Blank documents in common crawl data

Question

Blank documents in common crawl data

Closed this issue 7 months ago · 4 comments

Hi, I've been exploring the common crawl data which I downloaded from huggingface, and I noticed there seem to be a lot of rows with blank text.

For example, in data/common-crawl/cc_en_head/cc_en_head-0000.json.gz, I found that ~12.25% of rows had empty text fields.

Query:

select
count(*) as all_rows
, sum(case when text = '' then 1 else 0 end) as null_text
, sum(case when text = '' then 1 else 0 end)/count(*) as ratio
from cc_en_head_0000
where true

Example ID:
http://009.housedems.com/article/dems-call-restoration-stolen-wages-mi-workers

Answer 1 · 2023-08-22T21:10:41.000Z

Also, what is the difference between the three subfolders: cc_en_head, cc_en_middle, cc_en_tail? I couldn't find any information about this in the data sheet. I checked a file in cc_en_head and cc_en_middle and both have blanks.

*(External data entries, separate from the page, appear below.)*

import Summits.ABC.ABC.Theses.IneffectiveSubspace

/-!
# `UniformSadicGivesTowerFour` (stmt-ABC-15070, route ABC/IneffectiveSubspace)

This file proves the support item `UniformSadicGivesTowerFour` of the route file
`Summits/ABC/ABC/Theses/IneffectiveSubspace.lean`:

`UniformSadicTowerFour → TowerFourSubLiouville`.

**Proof.**  Specialise `UniformSadicTowerFour` to `K = 0`, `S = ∅`: the bracket
`(∏_{p ∈ ∅} p) · ∏_{p ∈ M.primeFactors \ ∅} p ^ v_p(M)` with `M = ∏ xᵢ yᵢ zᵢ` is `M` itself
(`M ≠ 0` by positivity, `Nat.prod_factorization_pow_eq_self`), so `K = 0` of the crux is the level-4
tower inequality with exponent `1`, i.e. `TowerFourSubLiouville` with `A := 1 < 2` and the same
constant `C(0, ε)`.

Sources: P. Vojta, *On the ABC conjecture and diophantine approximation by rational points*,
Amer. J. Math. 122 (2000), §3 [Vojta2000ABC] (the level-4 pair); D. Ridout, *The p-adic
generalization of the Thue–Siegel–Roth theorem*, Mathematika 5 (1958) [Ridout1958] (context only).
Uses only Mathlib (`Nat.factorization`, `Nat.primeFactors`).
-/

-- `Summit.<Summit>.<Problem>` is the mandated summit-side namespace (CONVENTIONS §2); for the
-- single-conjunct summit `ABC` the two coincide, so the duplicate `ABC.ABC` is deliberate.
set_option linter.dupNamespace false

namespace Summit.ABC.ABC.Theorems

open scoped BigOperators
open Finset

/-- The `S = ∅` bracket of `UniformSadicTowerFour` is the number itself: for `M ≠ 0`,
`(∏_{p ∈ ∅} p) · ∏_{p ∈ M.primeFactors \ ∅} p ^ v_p(M) = M`. [folklore: unique factorisation] -/
theorem UniformSadicGivesTowerFour.bracket_empty {M : ℕ} (hM : M ≠ 0) :
    (∏ p ∈ (∅ : Finset ℕ), p) * ∏ p ∈ M.primeFactors \ ∅, p ^ M.factorization p = M := by
  rw [Finset.prod_empty, one_mul, Finset.sdiff_empty]
  conv_rhs => rw [← Nat.prod_factorization_pow_eq_self hM,
    Nat.prod_factorization_eq_prod_primeFactors]

/-- **stmt-ABC-15070** (`UniformSadicGivesTowerFour`): crux #2 `UniformSadicTowerFour` at
`K = 0`, `S = ∅` is the level-4 tower inequality with exponent `1`, hence crux #4
`TowerFourSubLiouville` holds with `A := 1 < 2` and the same constant `C(0, ε)`. -/
theorem uniformSadicGivesTowerFour_proof :
    Summit.ABC.ABC.Theses.IneffectiveSubspace.UniformSadicGivesTowerFour := by
  unfold Summit.ABC.ABC.Theses.IneffectiveSubspace.UniformSadicGivesTowerFour
    Summit.ABC.ABC.Theses.IneffectiveSubspace.UniformSadicTowerFour
    Summit.ABC.ABC.Theses.IneffectiveSubspace.TowerFourSubLiouville
  intro hT
  refine ⟨1, by norm_num, fun ε hε => ?_⟩
  obtain ⟨C, hC, hTow⟩ := hT 0 ε hε
  refine ⟨C, hC, fun x y z hpos hsum hcop => ?_⟩
  have hM : (∏ i, x i * y i * z i) ≠ 0 :=
    (Finset.prod_pos fun i _ =>
      Nat.mul_pos (Nat.mul_pos (hpos i).1 (hpos i).2.1) (hpos i).2.2).ne'
  have h := hTow ∅ (by simp) (by simp) x y z hpos hsum hcop
  rwa [UniformSadicGivesTowerFour.bracket_empty hM] at h

end Summit.ABC.ABC.Theorems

Answer 2 · 2023-08-25T12:48:33.000Z

Also, what is the difference between the three subfolders: cc_en_head, cc_en_middle, cc_en_tail? I couldn't find any information about this in the data sheet. I checked a file in cc_en_head and cc_en_middle and both have blanks.

You can refer CC-net paper link in section 3.4 & 5.2 about its description. To make it short, CC-net applies 5-gram Kneser-Ney model(which are trained in Wikipedia) to calculate ppl on the commoncrawl corpus. The lower ppl, the more similar to wikipedia and it locates in the headpart.(but even if the document lies on the tail part, it can not be always said that the document is bad since it only means kind of different vocab distribution from wiki)

Answer 3 · 2023-08-27T00:18:19.000Z

Hi @jtalmi, thank you for letting us know about blank documents. Our current mixing code does not remove documents that, after processing, have no tokens left. We are noting it down for future release.

Overall token count shouldn't be impacted, I guess it's just annoying.

Answer 4 · 2024-02-21T23:36:24.000Z

Closing this issue since this was fixed in Dolma 1.6.